/-- A pattern with fewer than `n` cells misses a whole column. [folklore] -/
theorem exists_col_notMem (N : Finset (n × n)) (hN : N.card < Fintype.card n) :
    ∃ c : n, ∀ r, (r, c) ∉ N := by
  classical
  have h : (N.image Prod.snd).card < (Finset.univ : Finset n).card :=
    Finset.card_image_le.trans_lt (by rwa [Finset.card_univ])
  obtain ⟨c, -, hc⟩ := Finset.exists_mem_notMem_of_card_lt_card h
  exact ⟨c, fun r hr => hc (Finset.mem_image.2 ⟨(r, c), hr, rfl⟩)⟩

/-- **Hall step.** If `|N| + 2 ≤ n` and the cell `x = (r₀, c₀)` is free, there is a permutation `ρ` with `ρ c₀ = r₀`
whose cells all avoid `N`. [folklore] -/
theorem exists_perm_through_avoids (N : Finset (n × n)) (hN : N.card + 2 ≤ Fintype.card n)
    (x : n × n) (hx : x ∉ N) : ∃ ρ : Equiv.Perm n, ρ x.2 = x.1 ∧ Avoids N ρ := by
  classical
  obtain ⟨r₀, c₀⟩ := x
  -- columns other than `c₀`, each with its set of admissible rows (not `r₀`, cell free)
  let t : {c : n // c ≠ c₀} → Finset n := fun c => Finset.univ.filter fun r => r ≠ r₀ ∧ (r, (c : n)) ∉ N
  have hall : ∀ s : Finset {c : n // c ≠ c₀}, s.card ≤ (s.biUnion t).card := by
    intro s
    by_contra hlt
    push Not at hlt
    set U := s.biUnion t with hU
    have hUsub : U ⊆ Finset.univ.erase r₀ := by
      intro r hr
      obtain ⟨c, -, hc⟩ := Finset.mem_biUnion.1 hr
      exact Finset.mem_erase.2 ⟨(Finset.mem_filter.1 hc).2.1, Finset.mem_univ _⟩
    set Bad := Finset.univ.erase r₀ \ U with hBad
    have hBadU : Bad.card + U.card = Fintype.card n - 1 := by
      rw [hBad, Finset.card_sdiff_add_card_eq_card hUsub, Finset.card_erase_of_mem (Finset.mem_univ _),
        Finset.card_univ]
    -- every cell `(r, c)` with `r` bad and `c ∈ s` lies in `N`
    have hsub : Bad ×ˢ s.map (Function.Embedding.subtype _) ⊆ N := by
      intro ⟨r, c⟩ hrc
      rw [Finset.mem_product] at hrc
      obtain ⟨hr, hc⟩ := hrc
      obtain ⟨c', hc's, rfl⟩ := Finset.mem_map.1 hc
      rw [hBad, Finset.mem_sdiff, Finset.mem_erase] at hr
      by_contra hN'
      exact hr.2 (Finset.mem_biUnion.2 ⟨c', hc's, Finset.mem_filter.2 ⟨Finset.mem_univ _, hr.1.1, hN'⟩⟩)
    have hcardN : Bad.card * s.card ≤ N.card := by
      have := Finset.card_le_card hsub
      rwa [Finset.card_product, Finset.card_map] at this
    have hs : s.card ≤ Fintype.card n - 1 := by
      have : (s.map (Function.Embedding.subtype (· ≠ c₀))).card ≤ (Finset.univ.erase c₀).card :=
        Finset.card_le_card fun c hc => by
          obtain ⟨c', -, rfl⟩ := Finset.mem_map.1 hc
          exact Finset.mem_erase.2 ⟨c'.2, Finset.mem_univ _⟩
      rwa [Finset.card_map, Finset.card_erase_of_mem (Finset.mem_univ _), Finset.card_univ] at this
    have hs1 : 1 ≤ s.card := by omega
    obtain ⟨d, hd⟩ := Nat.exists_eq_add_of_le (show s.card + 1 ≤ Fintype.card n by omega)
    have hBad1 : d + 1 ≤ Bad.card := by omega
    have h1 : (d + 1) * s.card ≤ N.card := (Nat.mul_le_mul_right _ hBad1).trans hcardN
    nlinarith [Nat.mul_le_mul_left d hs1]
  obtain ⟨f, hf_inj, hf_mem⟩ := (Finset.all_card_le_biUnion_card_iff_exists_injective t).1 hall
  have hf1 : ∀ c, f c ≠ r₀ := fun c => (Finset.mem_filter.1 (hf_mem c)).2.1
  have hf2 : ∀ c, (f c, (c : n)) ∉ N := fun c => (Finset.mem_filter.1 (hf_mem c)).2.2
  -- extend to all columns by `c₀ ↦ r₀`
  let g : n → n := fun c => if h : c = c₀ then r₀ else f ⟨c, h⟩
  have hg_inj : Function.Injective g := by
    intro c c' hcc'
    by_cases hc : c = c₀ <;> by_cases hc' : c' = c₀
    · rw [hc, hc']
    · exfalso
      simp only [g, dif_pos hc, dif_neg hc'] at hcc'
      exact hf1 ⟨c', hc'⟩ hcc'.symm
    · exfalso
      simp only [g, dif_neg hc, dif_pos hc'] at hcc'
      exact hf1 ⟨c, hc⟩ hcc'
    · simp only [g, dif_neg hc, dif_neg hc'] at hcc'
      exact congrArg Subtype.val (hf_inj hcc')
  refine ⟨Equiv.ofBijective g (Finite.injective_iff_bijective.1 hg_inj), ?_, fun i => ?_⟩
  · show g c₀ = r₀
    simp [g]
  · show (g i, i) ∉ N
    by_cases hi : i = c₀
    · subst hi
      simp only [g, dif_pos rfl]
      exact hx
    · simp only [g, dif_neg hi]
      exact hf2 ⟨i, hi⟩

···

Restate word for word the lines above, beginning with the one that contains "simp only [g, dif_pos hc, dif_neg" and ending with the last line.

SOLUTION:
      simp only [g, dif_pos hc, dif_neg hc'] at hcc'
      exact hf1 ⟨c', hc'⟩ hcc'.symm
    · exfalso
      simp only [g, dif_neg hc, dif_pos hc'] at hcc'
      exact hf1 ⟨c, hc⟩ hcc'
    · simp only [g, dif_neg hc, dif_neg hc'] at hcc'
      exact congrArg Subtype.val (hf_inj hcc')
  refine ⟨Equiv.ofBijective g (Finite.injective_iff_bijective.1 hg_inj), ?_, fun i => ?_⟩
  · show g c₀ = r₀
    simp [g]
  · show (g i, i) ∉ N
    by_cases hi : i = c₀
    · subst hi
      simp only [g, dif_pos rfl]
      exact hx
    · simp only [g, dif_neg hi]
      exact hf2 ⟨i, hi⟩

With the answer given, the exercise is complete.